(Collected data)

import Literature.AlgebraicGeometry.HodgeTheory.WeilClassesFieldTensorNumberFieldDecomposable
import Literature.AlgebraicGeometry.HodgeTheory.WeilClassesFieldDecomposableOfMatrixBlocks
import Mathlib.LinearAlgebra.Lagrange
import Mathlib.FieldTheory.IsAlgClosed.Basic
import HarnessLib

/-!
# Moonen–Zarhin's Criterion (2), THE TYPE-1 ROW WITH REAL MULTIPLICATION OF ANY DEGREE: on `A^{n+1}` with the product
# polarization, every subfield `F ⊆ M_{n+1}(ℚ(ψ))` — `ψ ∈ End(A)` Rosati-symmetric with irreducible minimal polynomial —
# has decomposable, hence algebraic, Weil classes; with Milne's «the involution `D` defines on `C(A)` is the restriction
# of the product of the involutions» for the biproduct (Moonen–Zarhin 1998 §1; Milne 1999 §1)

Layer `Literature/AlgebraicGeometry/HodgeTheory`; THEOREMS ONLY — no definition, no named fact, no `sorry` (D-0026, net
debt 0).  The INSTANCE of the seat's multi-block Morita mechanism (`WeilClassesFieldDecomposableOfMatrixBlocks`): the
blocks are the spectral projectors of the diagonal real multiplication times the matrix units of the power.

## The print

B. J. J. Moonen, Yu. G. Zarhin, *Weil classes on abelian varieties*, J. reine angew. Math. 496 (1998) 83–92 =
arXiv:alg-geom/9612017 [MoonenZarhin1998WeilClasses] (held text `paper:arxiv-alg-geom_9612017`), §1 Criterion (2)
(chunk p0003 L46–L58) and its proof (L82–L90): for `X ∼ Y^m` with `Y` of TYPE 1 (`End⁰(Y) = E` a totally real field,
`B = M_m(E)`, «if `m ≥ 2` … then we simply have `Δ = D`»), EVERY subfield `F ⊆ End⁰(X)` has `W_F` consisting of
decomposable Hodge classes: «suppose that `F ⊆ B`, so that `G_div(X) ⊆ Gl_F(V_X)`.  In the cases we are considering,
the group `G_div(X)` is connected and semi-simple, so `G_div(X) ⊆ Sl_F(V_X)`».  The blocks (chunk p0002 L104–L118):
«`Δ ⊗ ℂ = ∏_{τ ∈ Σ_{E₀}} Δ_ℂ^{(τ)}` … `G_div(X) ⊗ ℂ` splits as the direct product of `e₀` factors `G_div^{(τ)}`».
J. S. Milne, *Lefschetz classes on abelian varieties*, Duke Math. J. 96 (1999) [Milne1999LefschetzClasses], §1 p. 643:
«`D = Σᵢ A₁ × ⋯ × Dᵢ × ⋯ × A_s` is an ample divisor on `A`, and the involution it defines on `C(A)` is the restriction of
the product of the involutions defined by the `Dᵢ` on `C(Aᵢ)`.»

## What is proved (all on the carriers `H¹(A(ℂ); ℂ)`, `H¹(A^{n+1}(ℂ); ℂ)`; `D = Σ πᵢ^* h` the product class)

§1 Milne's slotwise involution on a finite biproduct `⨁ A` (every `dim Aᵢ > 0`):
* `polarizationPairingOne_sum_map_π_map_π_of_adjoint` — the diagonal blocks of `Q_D` inherit adjoints:
  `Q_{hᵢ}(S a, b) = Q_{hᵢ}(a, S′ b) ⟹ Q_D(πᵢ^* S a, πᵢ^* b) = Q_D(πᵢ^* a, πᵢ^* S′ b)` (induction along
  `⨁_{Fin (n+1)} A ≅ A₀ × ⨁ (A ∘ succ)` from the tree's binary block formulas, which are linear in the factor pairing);
* `polarizationPairingOne_biproductMap_of_adjoint` — slotwise adjoints `gᵢ, g′ᵢ` give adjoint `⊕ gᵢ`, `⊕ g′ᵢ`;
* **`pullbackOne_biproductMap_mem_symmetricPullbackSpan`** — `⊕ gᵢ` is Rosati-symmetric for `D` when every `gᵢ` is for
  `hᵢ`; in particular the diagonal real multiplication `ψ ⊕ ⋯ ⊕ ψ` on `A^{n+1}`.
§2 The matrix units `e_{ab} = (πₐ ≫ ι_b)^*` of `A^{n+1}`: `pullbackOne_π_comp_ι_mul` (`e_{ab} e_{cd} = δ_{bc} e_{ad}`),
`sum_pullbackOne_π_comp_ι` (`Σ e_{aa} = 1`), **`polarizationPairingOne_pullbackOne_π_comp_ι`** (`e_{ab}† = e_{ba}`:
«`α† = (α*_{ji})`», from the symmetric units of the seat's `WeilClassesFieldTensorNumberFieldDecomposable`).
§3 (private) polynomial calculus: intertwining `L q(f) = q(g) L`, commuting, and `B`-self-adjointness of `q(T)`.
§4 **`aeval_lagrange_basis_spectral`** (any `ℂ`-vector space): for `T` killed by the nodal polynomial of a finite set
`s ⊂ ℂ`, the Lagrange projectors `P_z = ℓ_z(T)` satisfy `Σ P_z = 1`, `P_z P_{z′} = 0`, `P_z² = P_z`, `T P_z = z P_z`.
§5 **`weilClassesField_biproduct_le_divisorClassesSpan_of_mem_adjoin_diagonal`** — for `A` with `h ∈ B¹ ⊗ ℂ`,
`h^{dim} ≠ 0`, `Q_h` non-degenerate, `ψ^*` `Q_h`-symmetric with `Q(ψ) = 0` (`Q ∈ ℤ[T]` monic irreducible over `ℚ`), and
`φ ∈ End(A^{n+1})` with `φ^* ∈ ℂ⟨(⊕ψ)^*, (πₐ ≫ ι_b)^*⟩` (`F ⊆ M_{n+1}(ℚ(ψ))`), `P(φ) = 0` (`P` monic irreducible of degree
`e`, `e · 2m = 2(n+1) dim A`): `W_F ⊗ ℂ ≤ 𝒟ᵐ ⊗ ℂ`; `…_le_hodgeClassSpan_…`, **`…_le_algebraicClasses_…`**,
`mem_algebraicClasses_of_mem_weilClassesField_biproduct_of_mem_adjoin_diagonal`.  The blocks fed to
`weilClassesField_le_divisorClassesSpan_of_matrixBlocks`: `κ` = the roots `z` of `Q` in `ℂ` (the real places of
`E = ℚ(ψ)`), `x_{z,i} = P_z e_{i0}`, `y_{z,i} = P_z e_{0i}`, `p_z = P_z e_{00}` — `Q_D`-orthogonal since `P_z† = P_z`
(§1, §3) and `e_{i0}† = e_{0i}` (§2), inside `B ⊗ ℂ`, spanning `(⊕ψ)^* = Σ z P_z` and every `e_{ab} = Σ_z P_z e_{ab}`.

Scope (honest column).  This is the type-1 mechanism for the power `A^{n+1}` of ANY `A` carrying a Rosati-symmetric
`ψ` with irreducible minimal polynomial (no simplicity of `A`, no identification `End⁰(A) = ℚ(ψ)`): `F` ranges over the
subfields of `M_{n+1}(ℚ(ψ))`, which for `A` simple of type 1 with `End⁰(A) = ℚ(ψ)` is ALL of `End⁰(A^{n+1})` (the
print's row in full, up to isogeny — the isogeny transport is the seat's `WeilClassesFieldIsogenyTransportOfStructure`).
The case `n + 1 = 1` is included (then `F ⊆ ℚ(ψ)`, the symmetric case).  The type-2 analogue with a centre of degree
`> 1` (quaternion pair × spectral projectors) is not written here.  No algebraic groups, connectedness or classification.

## References

* [MoonenZarhin1998WeilClasses] B. J. J. Moonen, Yu. G. Zarhin, Weil classes on abelian varieties, J. reine angew.
  Math. 496 (1998) 83–92; arXiv:alg-geom/9612017: §1 Criterion (2) and its proof (chunk p0003 L46–L90), Table 1,
  «Δ ⊗ ℂ = ∏ Δ^{(τ)}» (chunk p0002 L78–L118).
* [Milne1999LefschetzClasses] J. S. Milne, Lefschetz classes on abelian varieties, Duke Math. J. 96 (1999), §1 p. 643,
  Thm. 3.2, Cor. 4.5.
* [LangeBirkenhake1992] H. Lange, Ch. Birkenhake, Complex Abelian Varieties (1992), §1.1, §5.1, §5.3.
* [McconnellRobson2001] J. C. McConnell, J. C. Robson, Noncommutative Noetherian Rings, GSM 30 (AMS 2001), 3.5.5–3.5.7.
* [HornJohnson2013] R. A. Horn, C. R. Johnson, Matrix Analysis, 2nd ed. (CUP 2013), §1.1 and §1.3 (Lagrange
  interpolation and the spectral resolution of a diagonalisable operator).
* [vanGeemen1994HodgeAV] B. van Geemen, LNM 1594 (1994), §2.4.
* [VoisinHodgeI2002] C. Voisin, Hodge Theory and Complex Algebraic Geometry I (CUP 2002), Thm. 11.30.

## Provenance

Lane `lit-hodgefound` (Track 2, Layer A), prover seat `lit-hodgefound-p21` (generation 21), row g21-#3 (the instance
announced in g21-#2 `WeilClassesFieldDecomposableOfMatrixBlocks`).
-/

noncomputable section

open CategoryTheory CategoryTheory.Limits
open Literature.AlgebraicTopology.SingularHomology
open Literature.AlgebraicGeometry.Motives
open Literature.AlgebraicGeometry.VanGeemen1994 (hodgeClassSpan pullbackOne)
open Literature.AlgebraicGeometry.Milne1999
open Literature.AlgebraicGeometry.Pohlmann1968 (sum_map_π_map_ι map_biproductMap_map_π)
open Literature.Geometry.Kaehler (lefschetzPow)
open Literature.Barriers.HodgeConjecture (divisorClassesSpan)
open Literature.LinearAlgebra
open Polynomial

namespace Literature.AlgebraicGeometry.HodgeTheory

section SlotwiseRosati

/-- **The diagonal blocks of `Q_D` inherit the adjoints of the factors**: on `⨁ A` with `D = Σ πᵢ^* hᵢ`, if `S`
and `S'` on `H¹(Aᵢ)` are ADJOINT for `Q_{hᵢ}` (`Q_{hᵢ}(S a, b) = Q_{hᵢ}(a, S' b)`), then
`Q_D(πᵢ^* S a, πᵢ^* b) = Q_D(πᵢ^* a, πᵢ^* S' b)` — by induction along `⨁_{Fin (n+1)} A ≅ A₀ × ⨁ (A ∘ succ)` from the
binary block formulas `Q_D(pr₁^* a, pr₁^* a') = C · pr₁^*(Q_{h₀}(a, a')) ⌣ pr₂^*(h'^{dim})` and
`Q_D(pr₂^* b, pr₂^* b') = C' · pr₁^*(h₀^{dim}) ⌣ pr₂^*(Q_{h'}(b, b'))`, which are LINEAR in the factor pairing («the
involution it [`D`] defines on `C(A)` is the restriction of the product of the involutions defined by the `Dᵢ` on
`C(Aᵢ)`»). [cite: Milne1999LefschetzClasses, §1 p. 643] [cite: LangeBirkenhake1992, §5.3] -/
theorem polarizationPairingOne_sum_map_π_map_π_of_adjoint : ∀ {n : ℕ} (A : Fin (n + 1) → AbelianVariety ℂ)
    (h : ∀ i, complexBetti (A i).X 2), (∀ i, 0 < (A i).dim) → ∀ (i : Fin (n + 1))
    (S S' : Module.End ℂ (complexBetti (A i).X 1)),
    (∀ a b, polarizationPairingOne (A i).X (h i) ((A i).dim - 1) (S a) b =
      polarizationPairingOne (A i).X (h i) ((A i).dim - 1) a (S' b)) →
    ∀ a b : complexBetti (A i).X 1,
      polarizationPairingOne (⨁ A).X (sumPolarizationClass A h) ((⨁ A).dim - 1)
          (complexBetti.map (biproduct.π A i).hom.hom.hom 1 (S a)) (complexBetti.map (biproduct.π A i).hom.hom.hom 1 b) =
        polarizationPairingOne (⨁ A).X (sumPolarizationClass A h) ((⨁ A).dim - 1)
          (complexBetti.map (biproduct.π A i).hom.hom.hom 1 a) (complexBetti.map (biproduct.π A i).hom.hom.hom 1 (S' b))
  | 0, A, h, _, i, S, S', hS, a, b => by
    have hi : i = 0 := Fin.fin_one_eq_zero i
    subst hi
    have hd : (⨁ A).dim - 1 = (A 0).dim - 1 := by
      rw [AbelianVariety.dim_eq_of_isIsogeny (isIsogeny_biproduct_π_fin_one A)]
    rw [hd, sumPolarizationClass_fin_one, ← map_polarizationPairingOne, ← map_polarizationPairingOne, hS]
  | n + 1, A, h, h0, i, S, S', hS, a, b => by
    have hB0 : 0 < (A 0).dim := h0 0
    have hC0 : 0 < (⨁ fun i : Fin (n + 1) => A i.succ).dim := dim_biproduct_pos _ (h0 _)
    have hd : (⨁ A).dim - 1 = ((A 0).prod (⨁ fun i : Fin (n + 1) => A i.succ)).dim - 1 := by
      rw [AbelianVariety.dim_eq_of_isIsogeny (isIsogeny_biproductSuccSplit A)]
    rw [hd, ← map_biproductSuccSplit_prodPolarizationClass]
    revert S S' a b
    refine Fin.cases ?_ (fun i' => ?_) i
    · intro S S' hS a b
      rw [← map_biproductSuccSplit_map_fst A (S a), ← map_biproductSuccSplit_map_fst A b,
        ← map_biproductSuccSplit_map_fst A a, ← map_biproductSuccSplit_map_fst A (S' b),
        ← map_polarizationPairingOne, ← map_polarizationPairingOne,
        polarizationPairingOne_prod_map_fst_map_fst _ _ hB0 hC0, polarizationPairingOne_prod_map_fst_map_fst _ _ hB0 hC0,
        hS]
    · intro S S' hS a b
      rw [← map_biproductSuccSplit_map_snd_map_π A i' (S a), ← map_biproductSuccSplit_map_snd_map_π A i' b,
        ← map_biproductSuccSplit_map_snd_map_π A i' a, ← map_biproductSuccSplit_map_snd_map_π A i' (S' b),
        ← map_polarizationPairingOne, ← map_polarizationPairingOne,
        polarizationPairingOne_prod_map_snd_map_snd _ _ hB0 hC0, polarizationPairingOne_prod_map_snd_map_snd _ _ hB0 hC0,
        polarizationPairingOne_sum_map_π_map_π_of_adjoint (fun i : Fin (n + 1) => A i.succ) (fun i => h i.succ)
          (fun i => h0 _) i' S S' hS a b]

/-- **A componentwise endomorphism with Rosati-adjoint slots has the componentwise adjoint**: for `g, g' : ∀ i, Aᵢ ⟶ Aᵢ`
with `Q_{hᵢ}(gᵢ^* a, b) = Q_{hᵢ}(a, g'ᵢ^* b)` for every `i`, the pull-backs of `⊕ gᵢ` and `⊕ g'ᵢ` are adjoint for
`Q_D` on `H¹(⨁ A)`, `D = Σ πᵢ^* hᵢ` (`0 < dim Aᵢ`): `H¹(⨁ A) = ⊕ πᵢ^* H¹(Aᵢ)`, the mixed blocks of `Q_D` vanish and the
diagonal blocks inherit the adjoints («the involution `D` defines on `C(A)` is the restriction of the product of the
involutions»). [cite: Milne1999LefschetzClasses, §1 p. 643] [cite: LangeBirkenhake1992, §5.3] -/
theorem polarizationPairingOne_biproductMap_of_adjoint {n : ℕ} (A : Fin (n + 1) → AbelianVariety ℂ)
    (h : ∀ i, complexBetti (A i).X 2) (h0 : ∀ i, 0 < (A i).dim) (g g' : ∀ i, A i ⟶ A i)
    (hg : ∀ i (a b : complexBetti (A i).X 1),
      polarizationPairingOne (A i).X (h i) ((A i).dim - 1) (complexBetti.map (g i).hom.hom.hom 1 a) b =
        polarizationPairingOne (A i).X (h i) ((A i).dim - 1) a (complexBetti.map (g' i).hom.hom.hom 1 b))
    (x y : complexBetti (⨁ A).X 1) :
    polarizationPairingOne (⨁ A).X (sumPolarizationClass A h) ((⨁ A).dim - 1)
        (complexBetti.map (biproduct.map g).hom.hom.hom 1 x) y =
      polarizationPairingOne (⨁ A).X (sumPolarizationClass A h) ((⨁ A).dim - 1) x
        (complexBetti.map (biproduct.map g').hom.hom.hom 1 y) := by
  classical
  set xs := fun j ↦ complexBetti.map (biproduct.ι A j).hom.hom.hom 1 x with hxs
  set ys := fun j ↦ complexBetti.map (biproduct.ι A j).hom.hom.hom 1 y with hys
  have hx : complexBetti.map (biproduct.map g).hom.hom.hom 1 x =
      ∑ i, complexBetti.map (biproduct.π A i).hom.hom.hom 1 (complexBetti.map (g i).hom.hom.hom 1 (xs i)) := by
    conv_lhs => rw [← sum_map_π_map_ι A x, map_sum]
    exact Finset.sum_congr rfl fun i _ ↦ map_biproductMap_map_π A g i 1 (xs i)
  have hy' : complexBetti.map (biproduct.map g').hom.hom.hom 1 y =
      ∑ j, complexBetti.map (biproduct.π A j).hom.hom.hom 1 (complexBetti.map (g' j).hom.hom.hom 1 (ys j)) := by
    conv_lhs => rw [← sum_map_π_map_ι A y, map_sum]
    exact Finset.sum_congr rfl fun j _ ↦ map_biproductMap_map_π A g' j 1 (ys j)
  have hx0 : x = ∑ i, complexBetti.map (biproduct.π A i).hom.hom.hom 1 (xs i) := (sum_map_π_map_ι A x).symm
  have hy0 : y = ∑ j, complexBetti.map (biproduct.π A j).hom.hom.hom 1 (ys j) := (sum_map_π_map_ι A y).symm
  rw [hx, hy']
  rw [hy0] -- the left `y`
  conv_rhs => rw [hx0]
  simp only [map_sum, LinearMap.sum_apply]
  refine Finset.sum_congr rfl fun i _ ↦ Finset.sum_congr rfl fun j _ ↦ ?_
  by_cases hij : i = j
  · subst hij
    exact polarizationPairingOne_sum_map_π_map_π_of_adjoint A h h0 i _ _ (hg i) (xs i) (ys i)
  · rw [polarizationPairingOne_sum_map_π_map_π_of_ne A h h0 (Ne.symm hij),
      polarizationPairingOne_sum_map_π_map_π_of_ne A h h0 (Ne.symm hij)]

About this exercise. The number of lines in the data that hold "which" is all that should be given.

Worked solution. 3